Throw your mind forward to the year 2035. New Zealand has a population of 7 million. Auckland has a population nearing 3 million. It is mid-July. The All Blacks are about to beat Australia. A live TV camera comes up the harbour slung under a helicopter.
It comes up the channel past Rangitoto, turns left, up the inner harbour towards the harbour bridge, turns left again and the dives on to a gleaming waterfront stadium.
The sound of the pre-match haka wafts up. The image is splashed around the world. And the stunningly visual image beamed around the world sticks and sticks and sticks.

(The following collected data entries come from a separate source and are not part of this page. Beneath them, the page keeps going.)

import Summits.HubbardSuperconductivity.HubbardSuperconductivity.Theorems.AnisotropyChordTransferFibre3FinXC2Eval
import Summits.HubbardSuperconductivity.HubbardSuperconductivity.Theorems.AnisotropyChordTransferFibre3FinXC2P22c
import Summits.HubbardSuperconductivity.HubbardSuperconductivity.Theorems.AnisotropyChordTransferFibre3FinXC2P22d

/-!
# Route `AnisotropyChord` / H0 rotor rung: FIN XBC2 combined (rows `N₁` + C) certificate at `L = 22` — cell facts, part `c`

Kernel facts `xbcCellAny2 22 (49/50) 20 la lb (c, bn) = true` (evaluator `…FinXC2Eval` on `…FinXB2Eval`, point wedges rewritten to certified literal tables `…FinXC2P22*`) for 1 λ-cell(s)
(`…FinXC2Eval.xbcCheck2`; cell design: g5 `xbc_design.py` (≤ 2.5 % cells, b = bn/20 ≥ 1.04·b_cell), mirrors `xb_mirror.py`/`xc_mirror.py`); assembled in `…FinXC2TwentyTwo`.
Prover seat `hubbard-h0-rotor-p3` g6; helper for piece A = stmt-HubbardSuperconductivity-23918 of rung 19089 (`--supports`, helper class).
WHAT THIS IS NOT: nothing here proves superconductivity in the Hubbard model (rotor TARGET as worded stays FALSE, g15 verdict); kernel facts for the FIN certificate of TWO hypotheses (rows `N₁`, C) of ONE conditional reduction.  Tree imports only; no sorry, no new axioms.
-/

set_option linter.dupNamespace false

namespace Summit.HubbardSuperconductivity.HubbardSuperconductivity.Theorems.AnisotropyChord.Transfer.Fibre3

namespace FinXB

set_option maxHeartbeats 4000000 in
/-- kernel fact: cell 17 at `L = 22` (certified, (c, bn) = ((11/20 : ℚ), 11)). [folklore] -/
theorem xbc2c22_17 : xbcCellAny2 22 (49/50 : ℚ) 20 171315437426574 173992241136365 ((11/20 : ℚ), (11 : ℕ)) = true := by
  unfold xbcCellAny2
  rw [twc22_2_eq, twc22_3_eq]
  decide +kernel

end FinXB

end Summit.HubbardSuperconductivity.HubbardSuperconductivity.Theorems.AnisotropyChord.Transfer.Fibre3
import Summits.Ventures.CertifiedArithmetic.LowPrec.GemmThetaE2M3Defs

/-!
# The θ-certificate of E2M3²→bfloat16: kernel check of the states with index in `[192, 256)`

HONEST FRAMING (venture CertifiedArithmetic / cell `pub-lowprec`, seat gemm, gen 7): certified error
envelopes and provably optimal rounding/accumulation schemes for low-precision formats under stated
cost models; every table by two implementations; no hardware or vendor claims.

Part 4 of 29 of the kernel check of the Boolean certificate of `GemmThetaE2M3Defs.lean`
(paper `gemm.tex` §Regimes Prop. Θ(i), configuration E2M3·E2M3 → `bfloat16`, sequential, RNE): every
edge from the states with index `192 ≤ i < 256` (both signs, all 443 letters, with the pair
checks after free moves) passes `edgeOK`, by `decide +kernel` in chunks of 16 indices (each chunk
≈ 14,176 edges).  Split into files only to keep each file's kernel time near three minutes;
`GemmThetaE2M3.lean` assembles the parts.  See the Defs file for the meaning of the check.
-/

namespace Literature.ComputerArithmetic.FloatingPoint

namespace MiniFloat

namespace ThetaE2M3

/-- Every edge from the states with index in `[192, 208)` (both signs, all 443 letters) passes
`edgeOK`. [cell certificate, kernel-checked] -/
theorem edges_ok_192 : rowsOK 192 16 = true := by
  decide +kernel

/-- Every edge from the states with index in `[208, 224)` (both signs, all 443 letters) passes
`edgeOK`. [cell certificate, kernel-checked] -/
theorem edges_ok_208 : rowsOK 208 16 = true := by
  decide +kernel

/-- Every edge from the states with index in `[224, 240)` (both signs, all 443 letters) passes
`edgeOK`. [cell certificate, kernel-checked] -/
theorem edges_ok_224 : rowsOK 224 16 = true := by
  decide +kernel

/-- Every edge from the states with index in `[240, 256)` (both signs, all 443 letters) passes
`edgeOK`. [cell certificate, kernel-checked] -/
theorem edges_ok_240 : rowsOK 240 16 = true := by
  decide +kernel

/-- PART 4: every edge from the states with index in `[192, 256)` passes `edgeOK`.
[cell certificate, kernel-checked] -/
theorem part_04 : rowsOK 192 64 = true :=
  rowsOK_append (l₁ := 16) (l₂ := 48) rfl edges_ok_192 <|
  rowsOK_append (l₁ := 16) (l₂ := 32) rfl edges_ok_208 <|
  rowsOK_append (l₁ := 16) (l₂ := 16) rfl edges_ok_224 <|
  edges_ok_240

end ThetaE2M3

end MiniFloat

end Literature.ComputerArithmetic.FloatingPoint
import Summits.RiemannHypothesis.RiemannHypothesis.Theorems.WeilTwoPrimeDeflC83XBase
import Summits.RiemannHypothesis.RiemannHypothesis.Theorems.WeilTwoPrimeDeflC83XDataPO30
import Literature.NumberTheory.LFunctions.WeilBlockRowsPZ
import Literature.NumberTheory.LFunctions.WeilBlockRowsFast
import Summits.RiemannHypothesis.RiemannHypothesis.Theorems.WeilLegendreBlocks136DataDn14
import HarnessLib

/-!
# Deflated two-prime certificate C83X: dominance of rows 70–70 of `R = S''_odd(κ') − UᵀU` (factored data)

`WeilCert.checkDomRowPZ` with the materialized augmented block, the factored inverse `weilBlocks136Dn/weilBlocks136Ls` and the Bessel block, by `decide +kernel` row by row. Pure proof file.
-/

set_option linter.dupNamespace false

noncomputable section

namespace Summit.RiemannHypothesis.RiemannHypothesis.Theorems.EvenWinsBeyondArch

open Literature.NumberTheory.LFunctions

set_option maxHeartbeats 0 in
/-- Kernel check of the dominance of row 70 of `R` (odd block, certificate C83X). [folklore] -/
theorem checkDomRowF1_70_weilCertDeflC83X :
    weilCertDeflC83XBase.checkDomRowF weilCertDeflC83XPmO weilBlocks136Dn weilBlocks136Ls weilCertDeflC83XHpO weilCertDeflC83XKappa' 1 70 = true := by
  decide +kernel

/-- Kernel check of the dominance of row 70 of `R` (factored data), from the fast row. [folklore] -/
theorem checkDomRowPZ1_70_weilCertDeflC83X :
    weilCertDeflC83XBase.checkDomRowPZ weilCertDeflC83XPmO weilBlocks136Dn weilBlocks136Ls weilCertDeflC83XHpO weilCertDeflC83XKappa' 1 70 = true :=
  WeilCert.checkDomRowPZ_of_F (by decide) checkDomRowF1_70_weilCertDeflC83X


end Summit.RiemannHypothesis.RiemannHypothesis.Theorems.EvenWinsBeyondArch
/-! ## §2 The displayed `norm_G` row of C-min from the displayed N06(d = 3) obligations — one kernel statement, no (3.42)∕(3.47) displayed -/

/-- ★★★ **THE `norm_G` ROW OF C-min FROM THE DISPLAYED N06(d = 3) OBLIGATIONS** (§1 ∘ `Prop7SectET3NormG.normG_row_of_t313_classTransfer`): at the band `b₀ = b₁ = 1` of ★w3's
`memberIdx`, the displayed obligations of §1 (co-readings `hco`∕`hco1`∕`hcoG`, `hmodel` with the XL item `Thm33G0`, `hleft`, `hletters = LettersRowT3 …`, `hlettersD`, the shrunk `hres`),
★w1 g2's class-transfer row `ClassTransferT3 ℓ hL c35` ((BG-336): `RegPr(L³B₃ε₁) ⊂ (3.35) ∧ (3.36)`), and an operator family `Gop i U : Xo i U → Yo i U` read by `GG`'s (3.47) entries
(`hw`: the argument reading `ι` does not increase `|·|_{(−3)}`; `hglob`: `‖Gop i U f‖ ≤ max (glob 0 (ι f) (−3)) (glob 1 (ι f) (−3))`, the (115) jet norm) give `M₄, a₀, B₀ > 0` with:
for every member `memberIdx ℓ hL hℓ m hm n K a' R …` whose `M = L·L^{a'}` clears `M₄`, every `e ≤ a₀∕(L·L^{a'})`, every SU(2) field `U₀ ∈ RegPr ⟨ℓ+1, hL, m, hm⟩ n K e` and every `f`,
`‖Gop (memberIdx …) (cfgV1OfT3 U₀) f‖ ≤ B₀‖f‖` — the displayed `norm_G` row of `Cmin_of_P6T3_chart_growth_pd` in its shape.  The (3.42)∕(3.47) clauses of 𝔊 are DERIVED, not displayed.
[cite: Balaban1985Variational, (117) p.295; Balaban1985BackgroundPropagators, Thm 3.13 p.426, (3.47) p.398, (3.42) p.397; Balaban1985RegularSpaces, (1.33) p.82; Balaban1984PropagatorsII, Lemma 2.1 (2.60)-(2.61) p.234] -/
theorem normG_row_of_N06d3Obligations [∀ i : KIdx 2 ℓ hd3 hL 1 1, Fintype (geo9K i).Site]
    {X Y Z W : KIdx 2 ℓ hd3 hL 1 1 → Type} [∀ i, Fintype (X i)] [∀ i, DecidableEq (X i)] [∀ i, Fintype (Y i)] [∀ i, Fintype (Z i)] [∀ i, Fintype (W i)]
    (𝔬 : ∀ i : KIdx 2 ℓ hd3 hL 1 1, Ops (geo9K i) (bgT3 i) (X i) (Y i) (Z i) (W i)) (H₀ : KIdx 2 ℓ hd3 hL 1 1 → Prop)
    (GG : ∀ i : KIdx 2 ℓ hd3 hL 1 1, B9.KernelFamily (geo9K i) (bgT3 i))
    (bH : ∀ i : KIdx 2 ℓ hd3 hL 1 1, BlockNorm (toB6 (geo9K i) 1 (H₀ i)) (W i → ℝ))
    (ev : ∀ i : KIdx 2 ℓ hd3 hL 1 1, (geo9K i).Loc → X i → ℝ) (evY : ∀ i : KIdx 2 ℓ hd3 hL 1 1, (geo9K i).Loc → Y i → ℝ)
    (c35 θ₁ θD r₁ B₀ δ₀ δK σ ρ a₁ M₁ B₁ δ₁ B₃ δ₃ ρ' κ₀ : ℝ) (Bβ Bε : ℝ → ℝ) (Bεβ : ℝ → ℝ → ℝ)
    (hθ₁ : 0 ≤ θ₁) (hθD : 0 ≤ θD) (hr₁ : 0 ≤ r₁) (hB₀ : 0 ≤ B₀) (hB₃ : 0 ≤ B₃) (hσ : 0 < σ) (hρ' : 0 < ρ') (hρ'ρ : ρ' + 3 * σ ≤ ρ) (hρS : ρ ≤ δ₀) (hρ₃ : ρ ≤ δ₃)
    (hρδ : ρ + σ ≤ δK) (ha₁ : 0 < a₁) (hM₁ : 0 < M₁) (hδ₁ : 0 < δ₁) (hBβ : ∀ β, 0 ≤ Bβ β) (hBε : ∀ ε, 0 ≤ Bε ε) (hBεβ : ∀ ε β, 0 ≤ Bεβ ε β)
    (hκ : ∀ i : KIdx 2 ℓ hd3 hL 1 1, (bH i).κ ≤ κ₀)
    -- the displayed N06(d = 3) obligations (co-readings, model hypotheses incl. the XL item, left step, letters, left letters, shrunk residual)
    (hco : ∀ (i : KIdx 2 ℓ hd3 hL 1 1) (U : (bgT3 i).Cfg),
      CoRealizes (GG i) 0 U (𝔬 i).blk (𝔬 i).blk (ev i) ((𝔬 i).GG U) ∧
      CoRealizes (GG i) 2 U (𝔬 i).blk (𝔬 i).blkY (evY i) ((𝔬 i).GG U ∘ₗ (𝔬 i).Dstar U))
    (hco1 : ∀ (i : KIdx 2 ℓ hd3 hL 1 1) (U : (bgT3 i).Cfg), CoRealizes (GG i) 1 U (𝔬 i).blkY (𝔬 i).blk (ev i) ((𝔬 i).D U ∘ₗ (𝔬 i).GG U))
    (hcoG : ∀ (i : KIdx 2 ℓ hd3 hL 1 1) (U : (bgT3 i).Cfg),
      CoReadsGlob (GG i) 0 U (𝔬 i).blk (𝔬 i).blk (ev i) ((𝔬 i).GG U) ∧
      CoReadsGlob (GG i) 1 U (𝔬 i).blkY (𝔬 i).blk (ev i) ((𝔬 i).D U ∘ₗ (𝔬 i).GG U) ∧
      CoReadsGlob (GG i) 2 U (𝔬 i).blk (𝔬 i).blkY (evY i) ((𝔬 i).GG U ∘ₗ (𝔬 i).Dstar U))
    (hmodel : ∀ i : KIdx 2 ℓ hd3 hL 1 1, M₁ ≤ (geo9K i).M → ∀ α₀ : ℝ, 0 < α₀ → (geo9K i).M * α₀ ≤ a₁ →
      ∀ U : (bgT3 i).Cfg, (bgT3 i).Reg335 c35 α₀ U → (bgT3 i).Reg336 c35 α₀ U →
        Thm33G0 (𝔬 i) 1 (H₀ i) B₀ δ₀ U ∧
        Step (𝔬 i) 1 (H₀ i) (geoOK_geo9K i).lenle 1 (θ₁ * ((geo9K i).M * α₀)) δK U ∧
        Step (𝔬 i) 1 (H₀ i) (geoOK_geo9K i).lenle 2 (θ₁ * ((geo9K i).M * α₀)) δK U ∧
        FormSmall (𝔬 i) (r₁ * ((geo9K i).M * α₀)) U ∧ Identities (𝔬 i) U)
    (hleft : ∀ i : KIdx 2 ℓ hd3 hL 1 1, M₁ ≤ (geo9K i).M → ∀ α₀ : ℝ, 0 < α₀ → (geo9K i).M * α₀ ≤ a₁ →
      ∀ U : (bgT3 i).Cfg, (bgT3 i).Reg335 c35 α₀ U → (bgT3 i).Reg336 c35 α₀ U →
        LeftStep (𝔬 i) 1 (H₀ i) (geoOK_geo9K i).lenle B₀ δ₀ (θD * ((geo9K i).M * α₀)) δK U)
    (hletters : LettersRowT3 𝔬 (fun _ => 1) H₀ c35 a₁ M₁ B₃ δ₃)
    (hlettersD : ∀ i : KIdx 2 ℓ hd3 hL 1 1, M₁ ≤ (geo9K i).M → ∀ α₀ : ℝ, 0 < α₀ → (geo9K i).M * α₀ ≤ a₁ →
      ∀ U : (bgT3 i).Cfg, (bgT3 i).Reg335 c35 α₀ U → (bgT3 i).Reg336 c35 α₀ U →
        Letters313D (𝔬 i) 1 (H₀ i) (geoOK_geo9K i) B₃ δ₃ (bH i) U)
    (hres : ∀ i : KIdx 2 ℓ hd3 hL 1 1, M₁ ≤ (geo9K i).M → ∀ α₀ : ℝ, 0 < α₀ → (geo9K i).M * α₀ ≤ a₁ →
      ∀ U : (bgT3 i).Cfg, (bgT3 i).Reg335 c35 α₀ U → (bgT3 i).Reg336 c35 α₀ U →
        L2Block (GG i) B₁ δ₁ U ∧ B9.Ineq343_345 (GG i) Bβ Bε Bεβ δ₁ U)
    -- the class-transfer row (BG-336)
    (hCT : ClassTransferT3 ℓ hL c35)
    -- the operator family read by `GG`'s (3.47) entries at `γ = −3` (the two (115)-pins)
    {Xo Yo : ∀ i : KIdx 2 ℓ hd3 hL 1 1, (bgT3 i).Cfg → Type} [∀ i U, SeminormedAddCommGroup (Xo i U)] [∀ i U, SeminormedAddCommGroup (Yo i U)]
    (Gop : ∀ (i : KIdx 2 ℓ hd3 hL 1 1) (U : (bgT3 i).Cfg), Xo i U → Yo i U) (ι : ∀ (i : KIdx 2 ℓ hd3 hL 1 1) (U : (bgT3 i).Cfg), Xo i U → (geo9K i).Loc)
    (hw : ∀ (i : KIdx 2 ℓ hd3 hL 1 1) (U : (bgT3 i).Cfg) (f : Xo i U), (geo9K i).wNorm (-3) (ι i U f) ≤ ‖f‖)
    (hglob : ∀ (i : KIdx 2 ℓ hd3 hL 1 1) (U : (bgT3 i).Cfg) (f : Xo i U), ‖Gop i U f‖ ≤ max ((GG i).glob 0 U (ι i U f) (-3)) ((GG i).glob 1 U (ι i U f) (-3))) :
    ∃ M₄ a₀ B₀' : ℝ, 0 < M₄ ∧ 0 < a₀ ∧ 0 < B₀' ∧
      ∀ (hℓ : 4 ≤ ℓ) (m : ℕ) (hm : 1 ≤ m) (n K a' R : ℕ) (hk1 : 1 ≤ K - n) (hsize : a' + 3 ≤ m + n) (hM8 : 8 ≤ (ℓ + 1) ^ a') (hR2 : 2 * (ℓ + 1) ^ 2 ≤ R),
        M₄ ≤ ((ℓ + 1 : ℕ) : ℝ) * (((ℓ + 1) ^ a' : ℕ) : ℝ) →
        ∀ (e : ℝ) (U₀ : GaugeField (PV 2 ℓ m K hd3 hL) 0 (Matrix.specialUnitaryGroup (Fin 2) ℂ)),
          RegPr (⟨ℓ + 1, hL, m, hm⟩ : T3Family) n K e U₀ → e ≤ a₀ / (((ℓ + 1 : ℕ) : ℝ) * (((ℓ + 1) ^ a' : ℕ) : ℝ)) →
            ∀ f : Xo (memberIdx ℓ hL hℓ m hm n K a' R hk1 hsize hM8 hR2) (cfgV1OfT3 U₀),
              ‖Gop (memberIdx ℓ hL hℓ m hm n K a' R hk1 hsize hM8 hR2) (cfgV1OfT3 U₀) f‖ ≤ B₀' * ‖f‖ :=
  normG_row_of_t313_classTransfer
    (t313_of_pins_T3_coGlob 𝔬 H₀ GG bH (fun i => HasRWExpOfOps (𝔬 i)) (fun i => PosDefKOfOps (𝔬 i)) ev evY c35 θ₁ θD r₁ B₀ δ₀ δK σ ρ a₁ M₁ B₁ δ₁ B₃ δ₃ ρ' κ₀ Bβ Bε Bεβ
      hθ₁ hθD hr₁ hB₀ hB₃ hσ hρ' hρ'ρ hρS hρ₃ hρδ ha₁ hM₁ hδ₁ hBβ hBε hBεβ hκ hco hco1 hcoG hmodel hleft hletters hlettersD hres (fun _ => rfl) (fun _ => rfl))
    hCT Gop ι hw hglob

Imagine spectators arriving directly to such a stadium by ferry for the big match. Imagine restaurants and bars and shops in downtown all buzzing in the lead-up. Imagine Britomart station humming as spectators arrive by and go home on trains to points east, west and south.
But stadiums are not just rugby stadiums or sports stadiums any more. If well designed and located centrally they can be hugely multi-user friendly. Think the "Cake Tin" in Wellington. It is now used every day of the week for conferences, exhibitions, displays, meetings and events. A CBD Auckland stadium would also be so used.
And no direct taxpayer or ratepayer money needed! What then do we have to do to convert this "mana from heaven" into a reality? What is needed?
Several things are needed. Firstly, as Simon Wilson of the Herald has said, we need a prominent person to step up as project champion. Someone who can preferably last the distance of up to 10 years or more.
Get exciting visuals out there. Plenty of them. Feed them out continuously as the project evolves. Standard stadiums can look bog standard ugly as the German one certainly did when the Herald superimposed it on Bledisloe Wharf 12 years ago.
Sack the present Eden Park Trust Board. At very least get rid of its chairman, Doug McKay. As an ex-CEO of Auckland City he should know better than to respond to the concept by dripping sarcasm and scorn.
Absolutely and totally reject the nostalgia argument for Eden Park. Dunedin rejected the argument, Wellington rejected it and Cardiff Arms in Wales rejected it. The nostalgia argument is a nonsense.
Bring renowned architect Julie Stout into the tent. She is better in than out. She is arguably one of Auckland's best architects but more importantly she is passionate about the best possible urban design for our waterfront. Her idea of integrating a waterfront stadium proposal with a whole of waterfront urban design plan is absolutely correct.
But the planning process must be sped up otherwise we will just burn the visionaries off with delay after delay. In 2035 we could still be talking about it. Why can't such a plan be done in a year? Or six months even?
Let's not get bogged down with the technical stuff. Half submerged is not a technical problem. Britomart station is below sea level. Ditto most of the buildings in downtown Auckland. We can design for rising sea levels.
Make the stadium a local body issue. And a national one. Elections do promote clarity of thinking (at least mostly).
Let's learn from the fiasco and opportunity lost of the waterfront stadium proposal of 12 years ago. Mistakes were made in presenting this to Aucklanders then. Let's not make the same mistake twice.
My congratulations and thanks go out to the visionaries who have floated this proposal. We need such visionaries and dreamers. Let us passionately discuss this proposal, debate it, modify it, but most importantly let's make a commitment to making something happen.
It is a timely positioning investment in not just Auckland but New Zealand. Sir Winston Peters Stadium anyone?
• Dick Hubbard is a former mayor of Auckland.